| What the task asks |
Using the string "NavierStokesRegularity" as the key, pull each matching line out of the records below.
Record excerpts START
import Mathlib
import Summits.NavierStokesRegularity.NavierStokesRegularity.Theorems.TaoLadderRungTwoBreakOneShiftT4E15W56Defs
import Summits.NavierStokesRegularity.NavierStokesRegularity.Theorems.TaoLadderRungTwoBreakCircuitTableQuadTermLip
import Summits.NavierStokesRegularity.NavierStokesRegularity.Theorems.TaoLadderRungTwoBreakCircuitTableAbsSum
import Summits.NavierStokesRegularity.NavierStokesRegularity.Theorems.TaoLadderRungTwoBreakCircuitTableT4
import Summits.NavierStokesRegularity.NavierStokesRegularity.Theorems.TaoLadderRungTwoBreakOneShiftT4W76Rows
import HarnessLib

/-!
# The one-shift instance T4 @ ε₀ = 3/20, W = 56: the frame / scalar / ROW arithmetic of
# `exists_surviving_dssWave_of_windowCert_v7s` in the kernel (exact rationals) — helper module of
# `…OneShiftT4E15W56` (cell harvest/h2-tao-ladder, seat p2; rung1/INSTANCE-SHEET-T4-0.1-W76.md (the T4 @ 0.15 instance follows the same sheet);
# support for K1(1) = `NoSurvivingDSSOne`, stmt-NavierStokesRegularity-20205)

MODEL lattice only (Tao-type averaged cascade with the comparable circuit table T4, scale ratio `23/20`);
nothing here is a statement about the Navier–Stokes equations; no item is closed.

Contents: `Λ₀ = bigLam (3/20) ∈ [1.4182, 1.4183]` (from `Λ₀² = 2.0113571875`), `Λ₀^56 = 2.0113571875^28`; `|α| ≤ 1` and
`Σ|α|_i ≤ 2.34` for T4; the values of the closed-form frame functions of module `…OneShiftT4E15W56Defs` on the
wake / top shells and at the two edge shells; and the nine finite rows of `…_v7s` for this instance with
`q = 11/20` (`row_RBm1`, `row_RBW` via the envelope `quadTermLip_le_of_bounds`; `row_B`, `row_T`, `row_firstW`,
`row_firstWS`, `row_firstT`, `row_firstTS`, `row_1`, and the window row `row_qX`).  Python exact-rational twin
with the same constants: harvest/h2-tao-ladder rung1/num4c/inst_exact_rows.py (row T4E15W56: 92 checks, all OK).
-/

noncomputable section
import Summits.RiemannHypothesis.RiemannHypothesis.Theorems.WeilFormatCDataO103MFrontData
import Summits.RiemannHypothesis.RiemannHypothesis.Theorems.S2FormatCE0
import Literature.NumberTheory.LFunctions.YoshidaWindowGramTailMSSines
import Literature.NumberTheory.LFunctions.YoshidaWindowGramMiddleJBox
import Literature.NumberTheory.LFunctions.YoshidaWindowGramTailJFactoredScaled
import Literature.NumberTheory.LFunctions.YoshidaWindowGramTailMSFactored
import Literature.NumberTheory.LFunctions.YoshidaWindowGramTailJDiagTight
import Summits.RiemannHypothesis.RiemannHypothesis.Theorems.FormatCPsdBands
import Summits.RiemannHypothesis.RiemannHypothesis.Theorems.WeilFormatCDiagShift
import Summits.RiemannHypothesis.RiemannHypothesis.Theorems.FormatCPsdSymmBands
import HarnessLib

/-!
# Format C kernel rung `O103M` (a = 103/100, column-band layout): odd sector: Schur rows 112…116 (lower triangle) of `M − U₁ − U₂` enclosed by `DS` within `rho`·2^-310 (kernel certificates)

Window `a = 103/100`; prime powers in the window: 2, 3, 2^2, 5, 7; prime constant A = 2148/1000 (`WeilFormatC.primeCoeff_form_ge_cells_v2`); evaluator parameters S = 2^320, Kpi 160, Kser 190, kred 8, Kexp 55, J 150; full table modes < 257; light column table modes < 2051; units 2^-310 (Schur entries), 2^-154 (column digits, width 157), 2^-148 (tail-factor digits, width 151), 2^-64 (reciprocal weights), 2^-40 (tail base); order-J tail J = 4, θ = 1/2048, η = 1/10 | 4/1.
Design row: sr-gb-rung-b B g21 hp odd λ-run (parity cell 14 L-side): a = 103/100, A = 2148/1000 (cells_v2), μ = 2^-95, odd 256/512/2048, kit precision S 2^320 / c 310 / Kpi 160 / Kser 190 / Kexp 55 / J 150 (A g23 hp levers), MS tail; see HOME(B)/CELL14-LSIDE-B-g21.md. Generated by sr-gb-rung-a prover A g22 with rh-explicit-weil-2 gen7's generator extended for the odd λ-run (--sector odd --mu-log2; HOME(A)/code-g22/gen7/gramgen7.py sha16 b21c14hp103m0001) from `#eval` of the tree's `Encl` functions; every datum is re-verified by the kernel in the theorem files (`decide +kernel`). Helper data of the rh-explicit Weil-positivity programme (format C, K-CELL-2), RH-free. [cite: Yoshida1992HermitianForms, §5 (5.15)-(5.16) p. 301; §7 pp. 305–312]
-/

set_option linter.dupNamespace false
set_option exponentiation.threshold 1024
set_option maxRecDepth 200000

namespace Summit.RiemannHypothesis.RiemannHypothesis.Theorems.WeilFormatCData.O103MCBOdd
open Literature.NumberTheory.LFunctions Literature.NumberTheory.LFunctions.Yoshida1992 Encl Literature.Analysis.ValidatedNumerics.NumericsMP
open Summit.RiemannHypothesis.RiemannHypothesis.Theorems.WeilFormatCData.O103M

/-- kernel: Schur rows `[112, 117)` (columns `j ≤ i`). -/
theorem tS112 : checkSchurBandG (2 ^ 320) 310 O103MCBOdd.rho O103M.C O103M.tab true 256 (subBoxCB (2 ^ 320) 157 256 154 64 O103MCBOdd.ρc O103MCBOdd.XP O103MCBOdd.Pd O103MCBOdd.v O103MCBOdd.V 151 8 148 148 O103MCBOdd.ρφ O103MCBOdd.ρψ O103MCBOdd.ΦP O103MCBOdd.ΨP O103MCBOdd.Pφ O103MCBOdd.Pψ (fun i ↦ (dMidOBox (2 ^ 320) O103M.C O103M.F (tget O103M.tab (i + 1)) 1 1024 256 4 O103M.momO i).add (dgJoBoxT (2 ^ 320) O103M.C O103M.F (tget O103M.tab (i + 1)) 40 1721973236018 256 2048 4 1 2048 i))) O103MCBOdd.DS true 112 5 = true := by
  decide +kernel

end Summit.RiemannHypothesis.RiemannHypothesis.Theorems.WeilFormatCData.O103MCBOdd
Record excerpts END
| Exercise output |
import Summits.NavierStokesRegularity.NavierStokesRegularity.Theorems.TaoLadderRungTwoBreakOneShiftT4E15W56Defs
import Summits.NavierStokesRegularity.NavierStokesRegularity.Theorems.TaoLadderRungTwoBreakCircuitTableQuadTermLip
import Summits.NavierStokesRegularity.NavierStokesRegularity.Theorems.TaoLadderRungTwoBreakCircuitTableAbsSum
import Summits.NavierStokesRegularity.NavierStokesRegularity.Theorems.TaoLadderRungTwoBreakCircuitTableT4
import Summits.NavierStokesRegularity.NavierStokesRegularity.Theorems.TaoLadderRungTwoBreakOneShiftT4W76Rows
# support for K1(1) = `NoSurvivingDSSOne`, stmt-NavierStokesRegularity-20205)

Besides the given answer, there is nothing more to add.